Mediaterre
   

Accord de Copenhague, traduction française non officielle



  • Version préliminaire non éditée

    Décision -/CP.15

    La Conférence des Parties,

    Prend note de l'Accord de Copenhague du 18 Décembre 2009.

    Accord de Copenhague

    Les chefs d'État, chefs de gouvernement, ministres et autres chefs des délégations suivant présents à la Conférence des Nations Unies sur les Changements Climatique de 2009 à Copenhague: [Liste des Parties]

    Dans la poursuite de l'objectif ultime de la Convention tel qu'énoncé dans son Article 2,

    En étant guidé par les principes et dispositions de la Convention,

    Notant les résultats du travail accompli par les deux Groupes de Travail spéciaux

    Approuvant la décision x/CP.15 sur le Groupe de Travail spécial sur l'action coopérative à long terme et la décision x/CMP.5 qui demande que le Groupe Travail spécial sur les nouveaux engagements des Parties de l'Annexe 1 au titre du Protocole de Kyoto poursuive ses travaux,

    Se sont entendus sur cet Accord de Copenhague, qui est immédiatement opérationnel.
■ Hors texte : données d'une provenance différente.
/-!
# Crux `ClusterCompleteness.OmegaLimitMultiKerr` (stmt-FinalStateConjecture-17639), line `Sketch` v8 —
# the INNER-HORIZON MASQUERADE, part 1: the squeeze `B = diag(1,1,1,ν)`, the spheroid test for the
# Kerr–Schild radius, and the form `G = B^* g_{M₁,1}`

Wave-4 adversarial audit of the no-hair stub `stub_noHairUpToGauge` (defect 2 of
`…SketchNoHairV8Refutation`). For `0 < ν < 1` put `M₁ = (1 + ν²)/(2ν)` and let `B w = w + (ν − 1) w³ e₃`
(squeeze of the `z`-axis). This file proves:

* the SPHEROID TEST `R < r_a(x) ↔ R²(R² + a²) < R²(x₁² + x₂²) + (R² + a²) x₃²` (`R > 0`; also with
  `≤`/`=`), from the factorisation `t² − (ρ² − a²)t − a²z² = (t − r²)(t − (ρ² − a² − r²))` of the defining
  quartic with `ρ² − a² − r² ≤ 0` (`lt_radius_iff_spheroid`, `le_radius_iff_spheroid`, `radius_eq_iff_spheroid`);
* hence `B` maps `{r_ν > 1}` onto `{r_1 > ν}` and `{r_ν = 1}` onto `{r_1 = ν}` (`nu_lt_radius_squeeze_iff`,
  `radius_squeeze_eq_iff`), and `r₊((1+ν²)/2, ν) = 1` (`rPlus_label`): the squeeze puts the INNER horizon
  `{r_1 = ν = r₋(M₁, 1)}` of `g_{M₁,1}` where the event horizon of the label `((1+ν²)/2, ν)` is;
* the form `G(y)(v, w) = g_{M₁,1}(By)(Bv, Bw)` is the pull-back `B^* g_{M₁,1}` (`squeezed_eq_pullMetric`),
  nondegenerate, Lorentzian and Ricci-flat wherever `r_1 ∘ B > 0` (`isInvertible_squeezed`,
  `squeezed_signature`, `ricAt_squeezed`), and `e₀`-stationary (`B e₀ = e₀`, `Kerr.bilin_add_smul_basisVector_zero`).

Parts 2–4: `…MasqueradeHorizon` (the null inner boundary), `…MasqueradeAnchor` (the `C⁰` anchor),
`…MasqueradeRefutation` (tame bounds; no gauge onto a Kerr exterior; the refutation of the repaired text).
-/

set_option linter.dupNamespace false
set_option maxSynthPendingDepth 3

noncomputable section

open scoped Topology Manifold ContDiff
open Filter Set Function TopologicalSpace Literature.Geometry.Lorentzian
open Summit.FinalStateConjecture.FinalStateConjecture.Theorems.SublinearIsFree.Slaving
  (ricAt_pullMetric ricAt_kerr_bilin isMetricOn_kerr_bilin)

namespace Summit.FinalStateConjecture.FinalStateConjecture.Theorems.ClusterCompleteness

/-! ### The spheroid test for the Kerr–Schild radius -/

/-- Factorisation of the defining quartic of `r = Kerr.radius a x` (as a quadratic in `t = r²`):
`t² − (ρ² − a²) t − a² z² = (t − r²)(t − (ρ² − a² − r²))` (Vieta). Visser arXiv:0706.0622, (35). [folklore] -/
theorem radius_quartic_factor (a : ℝ) (x : E4) (t : ℝ) :
    t ^ 2 - (E4.spatialNorm x ^ 2 - a ^ 2) * t - a ^ 2 * x 3 ^ 2 =
      (t - Kerr.radius a x ^ 2) * (t - (E4.spatialNorm x ^ 2 - a ^ 2 - Kerr.radius a x ^ 2)) := by
  linear_combination Kerr.radius_quartic a x

/-- The value of the quadratic at `t = R²` is `R²(R² + a²) − (R²(x₁² + x₂²) + (R² + a²)x₃²)`. [folklore] -/
theorem radius_quartic_at_sq (a R : ℝ) (x : E4) :
    (R ^ 2) ^ 2 - (E4.spatialNorm x ^ 2 - a ^ 2) * R ^ 2 - a ^ 2 * x 3 ^ 2 =
      R ^ 2 * (R ^ 2 + a ^ 2) - (R ^ 2 * (x 1 ^ 2 + x 2 ^ 2) + (R ^ 2 + a ^ 2) * x 3 ^ 2) := by
  rw [E4.spatialNorm_sq]
  ring

/-- **Spheroid test (strict).** For `R > 0`: `R < r_a(x) ↔ R²(R² + a²) < R²(x₁² + x₂²) + (R² + a²)x₃²`
(the level sets `{r = R}` are the confocal spheroids `(x₁² + x₂²)/(R² + a²) + x₃²/R² = 1`).
Visser arXiv:0706.0622, (35). [folklore] -/
theorem lt_radius_iff_spheroid (a : ℝ) {R : ℝ} (hR : 0 < R) (x : E4) :
    R < Kerr.radius a x ↔
      R ^ 2 * (R ^ 2 + a ^ 2) < R ^ 2 * (x 1 ^ 2 + x 2 ^ 2) + (R ^ 2 + a ^ 2) * x 3 ^ 2 := by
  have hfac := radius_quartic_factor a x (R ^ 2)
  rw [radius_quartic_at_sq] at hfac
  have hu : E4.spatialNorm x ^ 2 - a ^ 2 - Kerr.radius a x ^ 2 ≤ 0 := by
    linarith [Kerr.spatialNorm_sq_sub_sq_le_radius_sq a x]
  have hpos : 0 < R ^ 2 - (E4.spatialNorm x ^ 2 - a ^ 2 - Kerr.radius a x ^ 2) := by nlinarith
  have hr := Kerr.radius_nonneg a x
  constructor
  · intro h
    have h2 : R ^ 2 - Kerr.radius a x ^ 2 < 0 := by nlinarith
    nlinarith [mul_neg_of_neg_of_pos h2 hpos]
  · intro h
    have h2 : (R ^ 2 - Kerr.radius a x ^ 2) *
        (R ^ 2 - (E4.spatialNorm x ^ 2 - a ^ 2 - Kerr.radius a x ^ 2)) < 0 := by linarith
    have h3 : R ^ 2 - Kerr.radius a x ^ 2 < 0 := by
      by_contra h4
      exact absurd h2 (not_lt.2 (mul_nonneg (not_lt.1 h4) hpos.le))
    nlinarith

/-- **Spheroid test (weak).** For `R > 0`: `R ≤ r_a(x) ↔ R²(R² + a²) ≤ R²(x₁² + x₂²) + (R² + a²)x₃²`.
[folklore] -/
theorem le_radius_iff_spheroid (a : ℝ) {R : ℝ} (hR : 0 < R) (x : E4) :
    R ≤ Kerr.radius a x ↔
      R ^ 2 * (R ^ 2 + a ^ 2) ≤ R ^ 2 * (x 1 ^ 2 + x 2 ^ 2) + (R ^ 2 + a ^ 2) * x 3 ^ 2 := by
  have hfac := radius_quartic_factor a x (R ^ 2)
  rw [radius_quartic_at_sq] at hfac
  have hu : E4.spatialNorm x ^ 2 - a ^ 2 - Kerr.radius a x ^ 2 ≤ 0 := by
    linarith [Kerr.spatialNorm_sq_sub_sq_le_radius_sq a x]
  have hpos : 0 < R ^ 2 - (E4.spatialNorm x ^ 2 - a ^ 2 - Kerr.radius a x ^ 2) := by nlinarith
  have hr := Kerr.radius_nonneg a x
  constructor
  · intro h
    have h2 : R ^ 2 - Kerr.radius a x ^ 2 ≤ 0 := by nlinarith
    nlinarith [mul_nonpos_of_nonpos_of_nonneg h2 hpos.le]
  · intro h
    have h2 : (R ^ 2 - Kerr.radius a x ^ 2) *
        (R ^ 2 - (E4.spatialNorm x ^ 2 - a ^ 2 - Kerr.radius a x ^ 2)) ≤ 0 := by linarith
    have h3 : R ^ 2 - Kerr.radius a x ^ 2 ≤ 0 := by
      by_contra h4
      exact absurd h2 (not_le.2 (mul_pos (not_le.1 h4) hpos))
    nlinarith

/-- **Spheroid test (equality).** For `R > 0`: `r_a(x) = R ↔ R²(x₁² + x₂²) + (R² + a²)x₃² = R²(R² + a²)`.
[folklore] -/
theorem radius_eq_iff_spheroid (a : ℝ) {R : ℝ} (hR : 0 < R) (x : E4) :
    Kerr.radius a x = R ↔
      R ^ 2 * (x 1 ^ 2 + x 2 ^ 2) + (R ^ 2 + a ^ 2) * x 3 ^ 2 = R ^ 2 * (R ^ 2 + a ^ 2) := by
  rw [le_antisymm_iff, le_radius_iff_spheroid a hR, ← not_lt, lt_radius_iff_spheroid a hR, not_lt,
    le_antisymm_iff]

/-! ### The labels `((1 + ν²)/2, ν)` and `((1 + ν²)/(2ν), 1)` -/

section Labels

variable {ν : ℝ} (hν0 : 0 < ν) (hν1 : ν < 1)

include hν0 hν1 in
/-- `r₊((1 + ν²)/2, ν) = 1` (`M² − a² = ((1 − ν²)/2)²`). O'Neill 1995, §2.3. [folklore] -/
theorem rPlus_label : Kerr.rPlus ((1 + ν ^ 2) / 2) ν = 1 := by
  unfold Kerr.rPlus
  rw [show ((1 + ν ^ 2) / 2) ^ 2 - ν ^ 2 = ((1 - ν ^ 2) / 2) ^ 2 by ring,
    Real.sqrt_sq (by nlinarith)]
  ring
    1. Nous soulignons que le changement climatique est l'un des plus grands défis de notre temps. Nous soulignons notre forte volonté politique pour combattre de toute urgence les changements climatiques conformément au principe des responsabilités communes mais différenciées selon les responsabilités et capacités respectives. Pour atteindre l'objectif ultime de la Convention de stabiliser la concentration des gaz à effet de serre dans l'atmosphère à un niveau qui empêcherait une interférence anthropique dangereuse avec le système climatique, nous allons renforcer notre action concertée de longue durée pour lutter contre les changements climatiques, en reconnaissant l'estimation scientifique que l'augmentation de la température mondiale devrait être inférieure à 2 degrés Celsius, sur la base de l'équité et dans le contexte du développement durable. Nous reconnaissons l'impact critique des changements climatiques et les impacts potentiels des mesures de riposte sur les pays particulièrement vulnérables à ses effets négatifs, et soulignent la nécessité d'établir un programme d'adaptation global incluant l'appui international.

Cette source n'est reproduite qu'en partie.